3. Spatial highlight

The model then calls focus_document_section with the page and an array of bounding box coordinates. The frontend jumps the PDF viewer to the right page and renders yellow highlight overlays at the exact pixel positions of the relevant sentences:

// Convert stored PDF-point bboxes to percentage overlays
const highlight = {
  pageIndex,
  left:   (bx / pageWidthPx) * 100,
  top:    (by / pageHeightPx) * 100,
  width:  (bw / pageWidthPx) * 100,
  height: (bh / pageHeightPx) * 100,
};

You hear the answer and see it highlighted on the page at the same moment.

The Compose Studio

Beyond single-image editing, Say Edit has a Compose Studio that merges two photos by voice:

"Dress the person from A in the outfit from B."
"Put the product on the background from B."

Both images are encoded as base64 and sent to Gemini image generation together:

const response = await ai.models.generateContent({
  model: 'gemini-3.1-flash-image-preview',
  contents: [
    { inlineData: { mimeType: imgA.type, data: base64A } },
    { inlineData: { mimeType: imgB.type, data: base64B } },
    { text: `Composition request: "${prompt}". Return ONLY the composed image.` }
  ],
  config: { responseModalities: ['IMAGE', 'TEXT'] }
});

The result lands in the same history stack as regular edits — so you can compose two images together and then keep refining the result by voice.

Infrastructure — Google Cloud Run

Both the frontend (React + Vite) and the backend (NestJS) are containerized and deployed to Google Cloud Run. The Dockerfile for the frontend bakes the Vite environment variables at build time using ARG injection:

ARG VITE_GEMINI_API_KEY
ARG VITE_BACKEND_URL
RUN echo "VITE_GEMINI_API_KEY=$VITE_GEMINI_API_KEY" > .env
RUN echo "VITE_BACKEND_URL=$VITE_BACKEND_URL" >> .env
RUN npx vite build

Deploy with:

gcloud run deploy say-edit \
  --source . \
  --region us-central1 \
  --allow-unauthenticated \
  --set-build-env-vars "VITE_GEMINI_API_KEY=...,VITE_BACKEND_URL=..."

What I Learned

The Live API's interruption model is the whole game. Every other voice interface I've used makes you wait. The ability to interrupt mid-sentence — backed by a proper server-side signal rather than a client-side hack — is what makes Say Edit feel like a real conversation.

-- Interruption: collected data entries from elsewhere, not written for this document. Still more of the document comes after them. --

import Summits.Ventures.HodgeRepro2.T5HermitianInertia

/-!
# Sylvester's law of inertia for hermitian matrices over `ℂ` — the eigenvalue count (cell pub-hodge-repro2, seat p3)

Companion of T5HermitianInertia (uniqueness of the `±1` counts of a normal form `Pᴴ M P = diag(±1)`).
The cell reads «signature (p, q)» (Liu 2021 p. 107 ll. 21–23; B1 ll. 33 / 41) in two ways — as a
Sylvester normal form (t6-p4's `HasSig`) and as an eigenvalue count (p2's `signatureAt`). Here, Mathlib-only:

* `isUnit_det_of_conjTranspose_mul_eq_diagonal` — a normal form `diag(±1)` forces `M` invertible;
* `exists_conjTranspose_mul_eq_diagonal_sign` — the EXISTENCE half for an invertible hermitian `M`
  (spectral theorem + the rescaling `U · diag((√|λᵢ|)⁻¹)` of the eigenvector unitary), with the `+1`'s
  exactly at the positive eigenvalues;
* `card_one_eq_card_pos_eigenvalues` / `card_neg_one_eq_card_neg_eigenvalues` — in ANY normal form of
  a hermitian `M`, `#{+1} = #{i | 0 < λᵢ}` and `#{−1} = #{i | λᵢ < 0}` (Mathlib's
  `Matrix.IsHermitian.eigenvalues`); `eq_card_pos_eigenvalues_of_conjTranspose_mul_eq_diagonal_pmVec`
  for `diag(1^p, (−1)^q)` on `Fin n`: `p` = the number of positive eigenvalues.

So the two readings of «signature» are one invariant. No display; no device.
§8(d): uses an L-value-free non-vanishing device: NO.
-/

namespace Summit.Ventures.HodgeRepro2.T5HermitianInertiaSpectral

open Matrix Finset T5HermitianInertia

variable {ι : Type*} [Fintype ι] [DecidableEq ι]

/-! ## A normal form is only possible for an invertible matrix -/

/-- `Pᴴ M P = diag(±1)` forces `M` invertible (and `P` too — not needed here). -/
theorem isUnit_det_of_conjTranspose_mul_eq_diagonal {M P : Matrix ι ι ℂ} {d : ι → ℂ}
    (hd : ∀ i, d i = 1 ∨ d i = -1) (hPM : Pᴴ * M * P = diagonal d) :
    IsUnit M.det := by
  have hdet : (Pᴴ * M * P).det = (diagonal d).det := by rw [hPM]
  rw [det_mul, det_mul, det_conjTranspose, det_diagonal] at hdet
  have hprod : ∏ i, d i ≠ 0 := by
    rw [Finset.prod_ne_zero_iff]
    intro i _
    rcases hd i with h | h <;> simp [h]
  rw [isUnit_iff_ne_zero]
  intro hM
  rw [hM, mul_zero, zero_mul] at hdet
  exact hprod hdet.symm

/-! ## The eigenvalue count -/

section Spectral

variable {M : Matrix ι ι ℂ} (hM : M.IsHermitian)

/-- The eigenvalues of an invertible hermitian matrix are non-zero. -/
theorem eigenvalues_ne_zero_of_isUnit_det (hdet : IsUnit M.det) (i : ι) :
    hM.eigenvalues i ≠ 0 := by
  intro h0
  have := hM.det_eq_prod_eigenvalues
  rw [isUnit_iff_ne_zero, this, Finset.prod_ne_zero_iff] at hdet
  exact hdet i (Finset.mem_univ i) (by simp [h0])

/-- The sign of a real number, as `1` or `−1` (`1` at `0`). -/
noncomputable def sgn (x : ℝ) : ℂ := if 0 < x then 1 else -1

/-- `sgn x` is `1` or `−1`. -/
theorem sgn_mem_pm (x : ℝ) : sgn x = 1 ∨ sgn x = -1 := by
  unfold sgn; split_ifs <;> simp

/-- `sgn x = 1` exactly for `0 < x`. -/
theorem sgn_eq_one_iff (x : ℝ) : sgn x = 1 ↔ 0 < x := by
  unfold sgn
  split_ifs with h
  · simp [h]
  · simp only [h, iff_false]
    intro h'
    have := congrArg Complex.re h'
    norm_num at this

/-- For `x ≠ 0`, `sgn x = −1` exactly for `x < 0`. -/
theorem sgn_eq_neg_one_iff {x : ℝ} (hx : x ≠ 0) : sgn x = -1 ↔ x < 0 := by
  unfold sgn
  split_ifs with h
  · constructor
    · intro h'
      have := congrArg Complex.re h'
      norm_num at this
    · intro h'
      exact absurd h' (not_lt.2 h.le)
  · simp only [true_iff]
    exact lt_of_le_of_ne (not_lt.1 h) hx

/-- The rescaling `s i := (√|λ i|)⁻¹` of the eigenvector unitary. -/
noncomputable def scale (i : ι) : ℂ := ((Real.sqrt |hM.eigenvalues i|)⁻¹ : ℝ)

/-- `sᵢ · λᵢ · sᵢ = sgn λᵢ` for the rescaling `sᵢ = (√|λᵢ|)⁻¹` (eigenvalues non-zero). -/
theorem scale_mul_eigenvalue_mul_scale (hdet : IsUnit M.det) (i : ι) :
    scale hM i * (hM.eigenvalues i : ℂ) * scale hM i = sgn (hM.eigenvalues i) := by
  have hne := eigenvalues_ne_zero_of_isUnit_det hM hdet i
  have habs : 0 < |hM.eigenvalues i| := abs_pos.2 hne
  have hs : Real.sqrt |hM.eigenvalues i| * Real.sqrt |hM.eigenvalues i| = |hM.eigenvalues i| :=
    Real.mul_self_sqrt (abs_nonneg _)
  have hreal : (Real.sqrt |hM.eigenvalues i|)⁻¹ * hM.eigenvalues i *
      (Real.sqrt |hM.eigenvalues i|)⁻¹ = if 0 < hM.eigenvalues i then (1 : ℝ) else -1 := by
    rw [mul_comm ((Real.sqrt |hM.eigenvalues i|)⁻¹) (hM.eigenvalues i), mul_assoc, ← mul_inv, hs]
    split_ifs with h
    · rw [abs_of_pos h]; exact mul_inv_cancel₀ hne
    · rw [abs_of_neg (lt_of_le_of_ne (not_lt.1 h) hne), inv_neg, mul_neg, mul_inv_cancel₀ hne]
  unfold scale sgn
  split_ifs with h
  · rw [if_pos h] at hreal; exact_mod_cast hreal
  · rw [if_neg h] at hreal; exact_mod_cast hreal

/-- **Existence of the Sylvester normal form** of an invertible hermitian matrix, with the
`+1`'s exactly at the positive eigenvalues: `P := U · diag(s)` with `U` the eigenvector unitary. -/
theorem exists_conjTranspose_mul_eq_diagonal_sign (hdet : IsUnit M.det) :
    ∃ P : Matrix ι ι ℂ, IsUnit P.det ∧
      Pᴴ * M * P = diagonal (fun i => sgn (hM.eigenvalues i)) := by
  set U : Matrix ι ι ℂ := (hM.eigenvectorUnitary : Matrix ι ι ℂ) with hU
  have hdiag : star U * M * U = diagonal (RCLike.ofReal ∘ hM.eigenvalues) := by
    have := hM.conjStarAlgAut_star_eigenvectorUnitary
    rwa [Unitary.conjStarAlgAut_star_apply] at this
  refine ⟨U * diagonal (scale hM), ?_, ?_⟩
  · rw [det_mul, det_diagonal]
    refine (isUnit_iff_ne_zero.2 ?_).mul (isUnit_iff_ne_zero.2 ?_)
    · have hmem := Matrix.det_of_mem_unitary hM.eigenvectorUnitary.2
      rw [Unitary.mem_iff] at hmem
      intro h0
      rw [h0, mul_zero] at hmem
      exact zero_ne_one hmem.1
    · rw [Finset.prod_ne_zero_iff]
      intro i _
      unfold scale
      have hne := eigenvalues_ne_zero_of_isUnit_det hM hdet i
      have : Real.sqrt |hM.eigenvalues i| ≠ 0 := by
        rw [Real.sqrt_ne_zero']
        exact abs_pos.2 hne
      exact_mod_cast inv_ne_zero this
  · have hstar : (diagonal (scale hM))ᴴ = diagonal (scale hM) := by
      rw [diagonal_conjTranspose]
      congr 1
      ext i
      simp [scale]
    rw [conjTranspose_mul, hstar, ← star_eq_conjTranspose,
      Matrix.mul_assoc (diagonal (scale hM)) (star U) M,
      ← Matrix.mul_assoc (diagonal (scale hM) * (star U * M)) U (diagonal (scale hM)),
      Matrix.mul_assoc (diagonal (scale hM)) (star U * M) U, hdiag, diagonal_mul_diagonal,
      diagonal_mul_diagonal]
    congr 1
    ext i
    simp only [Function.comp_apply]
    exact scale_mul_eigenvalue_mul_scale hM hdet i

/-- **The two readings of «signature» agree:** in any normal form `Pᴴ M P = diag(±1)` of a
hermitian `M`, the number of `+1`'s is the number of positive eigenvalues of `M`. -/
theorem card_one_eq_card_pos_eigenvalues {P : Matrix ι ι ℂ} {d : ι → ℂ}
    (hP : IsUnit P.det) (hd : ∀ i, d i = 1 ∨ d i = -1) (hPM : Pᴴ * M * P = diagonal d) :
    (Finset.univ.filter fun i => d i = 1).card =
      (Finset.univ.filter fun i => 0 < hM.eigenvalues i).card := by
  have hdet := isUnit_det_of_conjTranspose_mul_eq_diagonal hd hPM
  obtain ⟨Q, hQ, hQM⟩ := exists_conjTranspose_mul_eq_diagonal_sign hM hdet
  rw [card_one_eq_of_conjTranspose_mul_eq_diagonal hP hQ hd (fun i => sgn_mem_pm _) hPM hQM]
  congr 1
  ext i
  simp only [Finset.mem_filter, Finset.mem_univ, true_and, sgn_eq_one_iff]

/-- … and the number of `−1`'s is the number of negative eigenvalues. -/
theorem card_neg_one_eq_card_neg_eigenvalues {P : Matrix ι ι ℂ} {d : ι → ℂ}
    (hP : IsUnit P.det) (hd : ∀ i, d i = 1 ∨ d i = -1) (hPM : Pᴴ * M * P = diagonal d) :
    (Finset.univ.filter fun i => d i = -1).card =
      (Finset.univ.filter fun i => hM.eigenvalues i < 0).card := by
  have hdet := isUnit_det_of_conjTranspose_mul_eq_diagonal hd hPM
  obtain ⟨Q, hQ, hQM⟩ := exists_conjTranspose_mul_eq_diagonal_sign hM hdet
  rw [card_neg_one_eq_of_conjTranspose_mul_eq_diagonal hP hQ hd (fun i => sgn_mem_pm _) hPM hQM]
  congr 1
  ext i
  simp only [Finset.mem_filter, Finset.mem_univ, true_and]
  exact sgn_eq_neg_one_iff (eigenvalues_ne_zero_of_isUnit_det hM hdet i)

end Spectral

/-- `p` in a normal form `diag(1^p, (−1)^q)` of a hermitian `M` is its number of positive
eigenvalues. -/
theorem eq_card_pos_eigenvalues_of_conjTranspose_mul_eq_diagonal_pmVec {n p : ℕ}
    {M P : Matrix (Fin n) (Fin n) ℂ} (hM : M.IsHermitian) (hp : p ≤ n) (hP : IsUnit P.det)
    (hPM : Pᴴ * M * P = diagonal (pmVec n p)) :
    p = (Finset.univ.filter fun i => 0 < hM.eigenvalues i).card := by
  rw [← card_one_eq_card_pos_eigenvalues hM hP (pmVec_mem_pm n p) hPM, card_filter_pmVec_eq_one hp]

end Summit.Ventures.HodgeRepro2.T5HermitianInertiaSpectral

Tool design is UX design. The get_current_hotspot tool exists purely so users can say "edit this" without re-stating coordinates. Getting the tool schema right — what the model calls, when, and with what arguments — determines the quality of the interaction more than any UI element.

Refs are mandatory in Live API callbacks. Any async callback registered at session start captures stale React state. The ref-mirror pattern is non-negotiable.

PDF extraction is harder than it looks. pdfjs-dist gives you transform matrices, not sentences. The grouping and chunking pipeline is the most underestimated part of the whole system.